Para começar, a jurisprudência contemporânea da Suprema Corte deixa claro que a Primeira Emenda protege uma ampla gama de inverdades no discurso público. (Presumo, para fins de argumentação , que a Flórida está certa sobre o anúncio conter declarações falsas.) Embora a Suprema Corte não tenha sido unânime quanto a exatamente onde a linha da Primeira Emenda deve ser traçada, os juízes concordaram que a proteção mais ampla se aplica a discursos supostamente falsos sobre questões de amplo interesse e debate público, como aqui. ( Eugene Volokh tem mais sobre EUA x Alvarez e casos relacionados.)
Há exceções, mas nenhuma se aplica aqui. O discurso sobre questões de saúde em um contexto comercial ou remunerado pode estar sujeito a sanção legal, como com deturpação em um anúncio de medicamento ou aconselhamento médico por um médico a um paciente que constitui negligência médica. Este discurso, no entanto, tem a intenção de persuadir os ouvintes a votar de uma certa maneira, não a comprar um medicamento patenteado. Como três juízes colocaram em Alvarez, "A questão não é que não exista verdade ou falsidade em [áreas de interesse público e debate] ou que a verdade seja sempre impossível de averiguar, mas sim que é perigoso permitir que o estado seja o árbitro da verdade."
Da mesma forma, embora as emissoras estejam sujeitas a algumas obrigações legais distintivas de nível federal, a Flórida não afirma uma violação desse tipo, nem teria o poder de impor regulamentações federais em nenhum caso. Sob a teoria da Flórida, o estado poderia suprimir o discurso mesmo que fosse feito em um jornal ou postagem em mídia social. E embora alguns estados continuem a ter leis nos livros proibindo mentiras durante campanhas — novamente, não invocadas pela Flórida neste caso — a aplicabilidade de tais leis é duvidosa, principalmente no caso de discurso sobre medidas eleitorais em oposição a, digamos, discurso difamatório sobre um candidato.
Lembro-me de alguns na direita argumentando apaixonadamente, e acho que corretamente, que a Primeira Emenda não permite que o governo suprima ou censure falsas alegações sobre a COVID-19, mesmo que (por exemplo) essas declarações falsas dissuadam as pessoas de recorrer a vacinas ou terapias que salvam vidas. De fato, no caso da Suprema Corte de Murthy v. Missouri (que foi resolvido por outros motivos), o estado da Flórida se juntou a um amicus curiae endossando fortemente o princípio de que a Primeira Emenda protege o direito de dizer coisas sobre saúde que as autoridades consideram equivocadas e praticamente perigosas. O que aconteceu?

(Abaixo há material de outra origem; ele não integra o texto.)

import Mathlib.Algebra.Order.Chebyshev
import Mathlib.Algebra.Order.BigOperators.Ring.Finset
import Mathlib.Tactic.Ring
import Mathlib.Tactic.Linarith
import HarnessLib

/-!
# The equality case of Cauchy–Schwarz against the all-ones vector: `#s · Σ d² = (Σ d)²` iff `d` is constant on `s`

Topic `Analysis/Convex` (classical inequalities, next to ★ `AlzerInequality`); namespace `Literature.Analysis.Convex`.  THEOREMS ONLY, Mathlib-only (no definition, no named
fact, no instance, no `sorry`).  Cell hodgecm-mathlib, d6 line, «(ii)-inst» (A-plan2 (g11) 2026-08-29T22:05:38Z): in the dimension identity
`[Z:ℚ] · dim_ℚ (H u₀) = (dim V u₀)²` feeding (R-split) (★ `EndomorphismAlgebraFullOverCentralField`), the complex side reads
`#Σ · Σ_{σ ∈ Σ} d_σ² ≥ (Σ_σ d_σ)²` (Cauchy–Schwarz, Mathlib `sq_sum_le_card_mul_sum_sq`) with EQUALITY iff the block dimensions
`d_σ = dim π_σ^K` are constant on the `Aut(ℂ/ℚ)`-orbit `Σ` — which they are (semilinear transport along ★ (G4)
`AutComplexCentralIdempotentOrbit`).  This file is the arithmetic: the Lagrange identity
`Σ_i Σ_j (d_i − d_j)² = 2·(#s · Σ d² − (Σ d)²)` ([HardyLittlewoodPolya1952] §2.4 (2.4.2), Cauchy's inequality with its case of equality,
Thm. 7), the equality `#s · Σ d² = (Σ d)²` for constant `d`, the converse over an ordered ring, and the `ℕ` forms.

CONTENT: `sum_sum_sub_sq_eq`, `card_mul_sum_sq_eq_sq_sum_of_forall_eq`, `card_mul_sum_sq_eq_sq_sum_iff_forall_eq` (ordered commutative
ring), `card_mul_sum_sq_eq_sq_sum_iff_forall_eq_nat`, `card_mul_sum_sq_eq_sq_sum_of_forall_eq_nat`, and the packaged «(ii)-inst» shapes
`mul_eq_sq_of_forall_eq_nat` / `forall_eq_of_mul_eq_sq_nat` (`z = #s`, `h = Σ d²`, `v = Σ d`, `d` constant ⇒ `z * h = v ^ 2`).
HC_CM is proved only modulo the 7 printed citations until rung 0 closes; nothing here moves a book.

## References
* [HardyLittlewoodPolya1952] G. H. Hardy, J. E. Littlewood, G. Pólya, *Inequalities*, 2nd ed., CUP (1952), §2.4 Thm. 7 and (2.4.2)
  (Cauchy's inequality, Lagrange's identity, the case of equality).
* [Liu2021] Y. Liu, Camb. J. Math. **9** (2021), App. D (D.3) p. 133 (the consumer).
-/

set_option autoImplicit false

open Finset

namespace Literature.Analysis.Convex

variable {ι : Type*} (s : Finset ι)

/-- **Lagrange's identity against the all-ones vector**: `Σ_{i ∈ s} Σ_{j ∈ s} (d_i − d_j)² = 2 (#s · Σ d² − (Σ d)²)`.
[cite: HardyLittlewoodPolya1952, §2.4 (2.4.2) and Thm. 7] -/
theorem sum_sum_sub_sq_eq {R : Type*} [CommRing R] (d : ι → R) :
    ∑ i ∈ s, ∑ j ∈ s, (d i - d j) ^ 2 = 2 * ((#s : R) * ∑ i ∈ s, d i ^ 2 - (∑ i ∈ s, d i) ^ 2) := by
  have h1 : ∀ i, ∑ j ∈ s, (d i - d j) ^ 2 = (#s : R) * d i ^ 2 - 2 * d i * (∑ j ∈ s, d j) + ∑ j ∈ s, d j ^ 2 := by
    intro i
    have e : ∀ j, (d i - d j) ^ 2 = d i ^ 2 - 2 * d i * d j + d j ^ 2 := fun j => by ring
    simp only [e, sum_add_distrib, sum_sub_distrib, sum_const, nsmul_eq_mul, ← mul_sum]
  simp only [h1, sum_add_distrib, sum_sub_distrib, sum_const, nsmul_eq_mul, ← mul_sum, ← sum_mul]
  ring

/-- **`#s · Σ d² = (Σ d)²` when `d` is constant on `s`** (both sides are `#s² c²`). [cite: HardyLittlewoodPolya1952, §2.4 Thm. 7 (case of equality)] -/
theorem card_mul_sum_sq_eq_sq_sum_of_forall_eq {R : Type*} [CommSemiring R] (d : ι → R)
    (h : ∀ i ∈ s, ∀ j ∈ s, d i = d j) : (#s : R) * ∑ i ∈ s, d i ^ 2 = (∑ i ∈ s, d i) ^ 2 := by
  rcases s.eq_empty_or_nonempty with rfl | ⟨i₀, hi₀⟩
  · simp
  · have hc : ∀ i ∈ s, d i = d i₀ := fun i hi => h i hi i₀ hi₀
    rw [sum_congr rfl fun i hi => by rw [hc i hi], sum_congr rfl hc, sum_const, sum_const, nsmul_eq_mul, nsmul_eq_mul]
    ring

/-- **The case of equality in Cauchy's inequality (all-ones vector), over an ordered commutative ring**:
`#s · Σ d² = (Σ d)² ↔ d` is constant on `s` (⟹: Lagrange's identity makes `Σ_i Σ_j (d_i − d_j)² = 0`, a sum of squares).
[cite: HardyLittlewoodPolya1952, §2.4 Thm. 7 (case of equality) with (2.4.2)] -/
theorem card_mul_sum_sq_eq_sq_sum_iff_forall_eq {R : Type*} [CommRing R] [LinearOrder R] [IsStrictOrderedRing R] (d : ι → R) :
    (#s : R) * ∑ i ∈ s, d i ^ 2 = (∑ i ∈ s, d i) ^ 2 ↔ ∀ i ∈ s, ∀ j ∈ s, d i = d j := by
  refine ⟨fun heq i hi j hj => ?_, card_mul_sum_sq_eq_sq_sum_of_forall_eq s d⟩
  have hsum : ∑ i ∈ s, ∑ j ∈ s, (d i - d j) ^ 2 = 0 := by rw [sum_sum_sub_sq_eq, heq, sub_self, mul_zero]
  have hrow : ∀ i ∈ s, ∑ j ∈ s, (d i - d j) ^ 2 = 0 :=
    (sum_eq_zero_iff_of_nonneg fun i _ => sum_nonneg fun j _ => sq_nonneg _).1 hsum
  have hij : (d i - d j) ^ 2 = 0 := (sum_eq_zero_iff_of_nonneg fun j _ => sq_nonneg _).1 (hrow i hi) j hj
  exact sub_eq_zero.1 (pow_eq_zero_iff two_ne_zero |>.1 hij)

/-- The `ℕ` form of the case of equality: `#s · Σ d² = (Σ d)² ↔ d` constant on `s` (read in `ℤ`).
[cite: HardyLittlewoodPolya1952, §2.4 Thm. 7 (case of equality)] -/
theorem card_mul_sum_sq_eq_sq_sum_iff_forall_eq_nat (d : ι → ℕ) :
    #s * ∑ i ∈ s, d i ^ 2 = (∑ i ∈ s, d i) ^ 2 ↔ ∀ i ∈ s, ∀ j ∈ s, d i = d j := by
  have h := card_mul_sum_sq_eq_sq_sum_iff_forall_eq s (fun i => (d i : ℤ))
  simp only [Nat.cast_inj] at h
  rw [← h]
  constructor
  · intro heq
    exact_mod_cast heq
  · intro heq
    exact_mod_cast heq

/-- The `ℕ` form, forward direction. [cite: HardyLittlewoodPolya1952, §2.4 Thm. 7 (case of equality)] -/
theorem card_mul_sum_sq_eq_sq_sum_of_forall_eq_nat (d : ι → ℕ) (h : ∀ i ∈ s, ∀ j ∈ s, d i = d j) :
    #s * ∑ i ∈ s, d i ^ 2 = (∑ i ∈ s, d i) ^ 2 :=
  (card_mul_sum_sq_eq_sq_sum_iff_forall_eq_nat s d).2 h

/-- **«(ii)-inst» packaged**: if `z = #Σ` (degree of the centre), `h = Σ_σ d_σ²` (dimension of the block algebra) and `v = Σ_σ d_σ`
(dimension of the block module) with `d` constant on `Σ`, then `z · h = v²` — the hypothesis of (R-split).
[cite: HardyLittlewoodPolya1952, §2.4 Thm. 7 (case of equality)] -/
theorem mul_eq_sq_of_forall_eq_nat (d : ι → ℕ) {z h v : ℕ} (hz : z = #s) (hh : h = ∑ i ∈ s, d i ^ 2)
    (hv : v = ∑ i ∈ s, d i) (hd : ∀ i ∈ s, ∀ j ∈ s, d i = d j) : z * h = v ^ 2 := by
  subst hz hh hv
  exact card_mul_sum_sq_eq_sq_sum_of_forall_eq_nat s d hd

/-- Conversely the identity FORCES constancy (the kill criterion: unequal block dimensions contradict `z · h = v²`).
[cite: HardyLittlewoodPolya1952, §2.4 Thm. 7 (case of equality)] -/
theorem forall_eq_of_mul_eq_sq_nat (d : ι → ℕ) {z h v : ℕ} (hz : z = #s) (hh : h = ∑ i ∈ s, d i ^ 2)
    (hv : v = ∑ i ∈ s, d i) (heq : z * h = v ^ 2) : ∀ i ∈ s, ∀ j ∈ s, d i = d j := by
  subst hz hh hv
  exact (card_mul_sum_sq_eq_sq_sum_iff_forall_eq_nat s d).1 heq

end Literature.Analysis.Convex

Embora a questão seja realmente complexa, não parece ser este o caso em que deva-se restringir o alcance da Primeira Emenda dessa maneira que, claramente, constitui censura. Neste caso específico, meu modesto entendimento é que os efeitos negativos, e perversos, podem ser refreados com a determinação de que, em cada veiculação, os anúncios sejam obrigatoriamente seguidos de uma nota de esclarecimento que se contra ponha, explicando o que é inverídico e restabelecendo a verdade, analogamente ao "direito de resposta" que conhecemos no Brasil. Se o cidadão pode ser exposto a mentiras, também tem o direito de ser informado do ponto de vista contrário, de modo a poder fazer seu próprio julgamento. Quem se arvora no direito de dizer o que bem entende, sendo mentira, deve suportar o ônus correspondente ao restabelecimento da verdade.